● **Exercise requirements**: Here is the task for the records below: repeat exactly the lines from the one with "set Y : Finset" to the one with "have hmemX : ∀", both included, and nothing else.

● **Dataset entries**:
import Mathlib
import Summits.CriticalPhenomena.PercolationContinuityZ3.Theorems.PercNearOneGluingNoHeavyLowerTailOrientedAntipodalHall

/-!
# Two labellings, one opposite type-pair: the full-star count via Harris–Kleitman

Helper file for crux `stmt-CriticalPhenomena-4575` (`NoHeavyLowerTail`, route `PercNearOneGluingNoHeavy`), hull-port seat `prim-hp-7`
(generation 59); `--supports stmt-CriticalPhenomena-4575`.  Everything here is PROVED; no definitions, no `sorry`.

Setting (`…AntipodalStrongHarris`): labels `Lab k` (`B < C_p < A`), TWO monotone labellings `g h : Finset α → Lab k` of the subsets of a finite type
(no order relation between `g` and `h` is assumed), complements `qᶜ = univ \\ q`.  For a labelling `f` of `2^S` and a point `e`, the pair
`(g, h) = (f (· ∪ {e}), f)` on `S \\ {e}` encodes the sets through `e`: `q ∪ {e}` is a good iff `g q = A ∧ h qᶜ = B`, a bad of type `(a,b)` iff
`(g q, h qᶜ) = (C_a, C_b)`.

**Theorem (`card_straddle_pairs_le_card_goods`).**  For petals `a ≠ b`,
`#{q : g q ∈ {C_a, A}, h q ∈ {B, C_a}, g qᶜ ∈ {C_b, A}, h qᶜ ∈ {B, C_b}} ≤ #{q : g q = A, h qᶜ = B}`.
The left side counts, once each, every complement pair `{q, qᶜ}` one of whose members is a bad of type `(a,b)` or `(b,a)` of the pair `(g,h)` with
`h ≤ g` at `q` and at `qᶜ` (and a few non-bad pairs); so for ONE opposite type-pair `{ab, ba}` the 'full-star count' `#goods ≥ #clean member pairs`
holds for arbitrary pairs of labellings — the two-petal case of hp-7's Conjecture FS′ (memo `prim-hp-7/FROM-prim-hp-7-g59-T6-EXACT.md` §3), whose
three-petal case (all three opposite pairs simultaneously) is open.  Proof: `𝒳 = {g q ≥ C_a, h qᶜ ≤ C_b}` and `𝒴 = {g q ≥ C_b, h qᶜ ≤ C_a}` are up-sets
with `𝒳 ∩ 𝒴 ⊆ goods`, the left side is `𝒳 ∩ 𝒴ᶜ*` with `𝒴ᶜ* = {qᶜ : q ∈ 𝒴}` a down-set of the same size as `𝒴`, and Harris–Kleitman gives
`2^n #(𝒳 ∩ 𝒴ᶜ*) ≤ #𝒳 · #𝒴 ≤ 2^n #(𝒳 ∩ 𝒴)`.  (prim-hp-7 gen 59, 2026-08-23.)
-/

namespace Summit.CriticalPhenomena.PercolationContinuityZ3.Theorems

namespace OrientedAntipodalHall

open Finset AntipodalStrongHarris AntipodalStrongHarris.Lab

variable {α : Type*} [Fintype α] [DecidableEq α] {k : ℕ}

omit [Fintype α] [DecidableEq α] in
/-- `C_a ≤ x` in `Lab k` means `x = C_a` or `x = A`. -/
theorem petal_le_iff {a : Fin k} {x : Lab k} : petal a ≤ x ↔ x = petal a ∨ x = top := by
  rw [le_def]
  constructor
  · rintro (h | h | h)
    · exact absurd h (by simp)
    · exact Or.inr h
    · exact Or.inl h.symm
  · rintro (h | h)
    · exact Or.inr (Or.inr h.symm)
    · exact Or.inr (Or.inl h)

omit [Fintype α] [DecidableEq α] in
/-- `x ≤ C_a` in `Lab k` means `x = B` or `x = C_a`. -/
theorem le_petal_iff {a : Fin k} {x : Lab k} : x ≤ petal a ↔ x = bot ∨ x = petal a := by
  rw [le_def]
  constructor
  · rintro (h | h | h)
    · exact Or.inl h
    · exact absurd h (by simp)
    · exact Or.inr h
  · rintro (h | h)
    · exact Or.inl h
    · exact Or.inr (Or.inr h)

omit [Fintype α] [DecidableEq α] in
/-- Transitivity of the label order (proved from `le_def`). -/
theorem lab_le_trans {x y z : Lab k} (hxy : x ≤ y) (hyz : y ≤ z) : x ≤ z := by
  rw [le_def] at hxy hyz ⊢
  rcases hxy with h | h | h
  · exact Or.inl h
  · subst h
    rcases hyz with h' | h' | h'
    · exact absurd h' (by simp)
    · exact Or.inr (Or.inl h')
    · exact Or.inr (Or.inl h'.symm)
  · subst h
    exact hyz

/-- **One opposite type-pair: straddle pairs are at most as many as goods** (Harris–Kleitman twice).  `g, h` monotone labellings of the
subsets of a finite type, `a ≠ b` petals.  The sets `q` with `g q ≥ C_a ≥ h q` and `g qᶜ ≥ C_b ≥ h qᶜ` (spelled out as label equalities) are at most as many as the
sets `q` with `g q = A` and `h qᶜ = B`. -/
theorem card_straddle_pairs_le_card_goods (g h : Finset α → Lab k)
    (hg : ∀ ⦃X Y : Finset α⦄, X ⊆ Y → g X ≤ g Y) (hh : ∀ ⦃X Y : Finset α⦄, X ⊆ Y → h X ≤ h Y)
    {a b : Fin k} (hab : a ≠ b) :
    #{q ∈ (univ : Finset (Finset α)) | (g q = petal a ∨ g q = top) ∧ (h q = bot ∨ h q = petal a) ∧
        (g (univ \ q) = petal b ∨ g (univ \ q) = top) ∧ (h (univ \ q) = bot ∨ h (univ \ q) = petal b)} ≤
      #{q ∈ (univ : Finset (Finset α)) | g q = top ∧ h (univ \ q) = bot} := by
  classical
  -- the two up-sets
  set X : Finset (Finset α) := {q ∈ (univ : Finset (Finset α)) | petal a ≤ g q ∧ h (univ \ q) ≤ petal b} with hX
  set Y : Finset (Finset α) := {q ∈ (univ : Finset (Finset α)) | petal b ≤ g q ∧ h (univ \ q) ≤ petal a} with hY
  -- the reflection of `Y`
  set Yc : Finset (Finset α) := Y.image (fun q => univ \ q) with hYc
  have hmemX : ∀ q, q ∈ X ↔ petal a ≤ g q ∧ h (univ \ q) ≤ petal b := fun q => by simp [hX]
  have hmemY : ∀ q, q ∈ Y ↔ petal b ≤ g q ∧ h (univ \ q) ≤ petal a := fun q => by simp [hY]
  have hcc : ∀ q : Finset α, univ \ (univ \ q) = q := fun q => by
    rw [Finset.sdiff_sdiff_eq_self (subset_univ q)]
  have hmemYc : ∀ q, q ∈ Yc ↔ petal b ≤ g (univ \ q) ∧ h q ≤ petal a := by
    intro q
    rw [hYc, mem_image]
    constructor
    · rintro ⟨r, hr, rfl⟩
      rw [hmemY] at hr
      rw [hcc]
      exact ⟨hr.1, hr.2⟩
    · rintro ⟨h1, h2⟩
      refine ⟨univ \ q, ?_, hcc q⟩
      rw [hmemY, hcc]
      exact ⟨h1, h2⟩
  -- monotonicity of the defining conditions
  have hXup : IsUpperSet (X : Set (Finset α)) := by
    intro q r hqr hq
    rw [mem_coe, hmemX] at hq ⊢
    have h1 : g q ≤ g r := hg hqr
    have h2 : h (univ \ r) ≤ h (univ \ q) := hh (sdiff_subset_sdiff subset_rfl hqr)
    exact ⟨lab_le_trans hq.1 h1, lab_le_trans h2 hq.2⟩
  have hYup : IsUpperSet (Y : Set (Finset α)) := by
    intro q r hqr hq
    rw [mem_coe, hmemY] at hq ⊢
    have h1 : g q ≤ g r := hg hqr
    have h2 : h (univ \ r) ≤ h (univ \ q) := hh (sdiff_subset_sdiff subset_rfl hqr)
    exact ⟨lab_le_trans hq.1 h1, lab_le_trans h2 hq.2⟩
  have hYcdown : IsLowerSet (Yc : Set (Finset α)) := by
    intro q r hrq hq
    rw [mem_coe, hmemYc] at hq ⊢
    have h1 : g (univ \ q) ≤ g (univ \ r) := hg (sdiff_subset_sdiff subset_rfl hrq)
    have h2 : h r ≤ h q := hh hrq
    exact ⟨lab_le_trans hq.1 h1, lab_le_trans h2 hq.2⟩
  -- cardinalities
  have hcardYc : #Yc = #Y := by
    rw [hYc]
    refine card_image_of_injOn fun q _ r _ hqr => ?_
    have := congrArg (fun s => (univ : Finset α) \ s) hqr
    simpa only [hcc] using this
  have hHarris : #X * #Y ≤ 2 ^ Fintype.card α * #(X ∩ Y) := hXup.le_card_inter_finset hYup
  have hKleitman : 2 ^ Fintype.card α * #(X ∩ Yc) ≤ #X * #Yc := hXup.card_inter_le_finset hYcdown
  have hpow : 0 < 2 ^ Fintype.card α := by positivity
  have hchain : #(X ∩ Yc) ≤ #(X ∩ Y) := by
    have : 2 ^ Fintype.card α * #(X ∩ Yc) ≤ 2 ^ Fintype.card α * #(X ∩ Y) := by
      calc 2 ^ Fintype.card α * #(X ∩ Yc) ≤ #X * #Yc := hKleitman
        _ = #X * #Y := by rw [hcardYc]
        _ ≤ 2 ^ Fintype.card α * #(X ∩ Y) := hHarris
    exact Nat.le_of_mul_le_mul_left this hpow
  -- identify the two sides
  have hL : {q ∈ (univ : Finset (Finset α)) | (g q = petal a ∨ g q = top) ∧ (h q = bot ∨ h q = petal a) ∧
        (g (univ \ q) = petal b ∨ g (univ \ q) = top) ∧ (h (univ \ q) = bot ∨ h (univ \ q) = petal b)} = X ∩ Yc := by
    ext q
    simp only [mem_inter, mem_filter, mem_univ, true_and, hmemX, hmemYc, petal_le_iff, le_petal_iff]
    constructor
    · rintro ⟨h1, h2, h3, h4⟩
      exact ⟨⟨h1, h4⟩, h3, h2⟩
    · rintro ⟨⟨h1, h4⟩, h3, h2⟩
      exact ⟨h1, h2, h3, h4⟩
  have hR : X ∩ Y ⊆ {q ∈ (univ : Finset (Finset α)) | g q = top ∧ h (univ \ q) = bot} := by
    intro q hq
    rw [mem_inter, hmemX, hmemY] at hq
    rw [mem_filter]
    exact ⟨mem_univ _, eq_top_of_petal_le hab hq.1.1 hq.2.1, eq_bot_of_le_petal hab hq.2.2 hq.1.2⟩
  rw [hL]
  exact hchain.trans (card_le_card hR)

end OrientedAntipodalHall

end Summit.CriticalPhenomena.PercolationContinuityZ3.Theorems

● **Exercise response**:
  set Y : Finset (Finset α) := {q ∈ (univ : Finset (Finset α)) | petal b ≤ g q ∧ h (univ \ q) ≤ petal a} with hY
  -- the reflection of `Y`
  set Yc : Finset (Finset α) := Y.image (fun q => univ \ q) with hYc
  have hmemX : ∀ q, q ∈ X ↔ petal a ≤ g q ∧ h (univ \ q) ≤ petal b := fun q => by simp [hX]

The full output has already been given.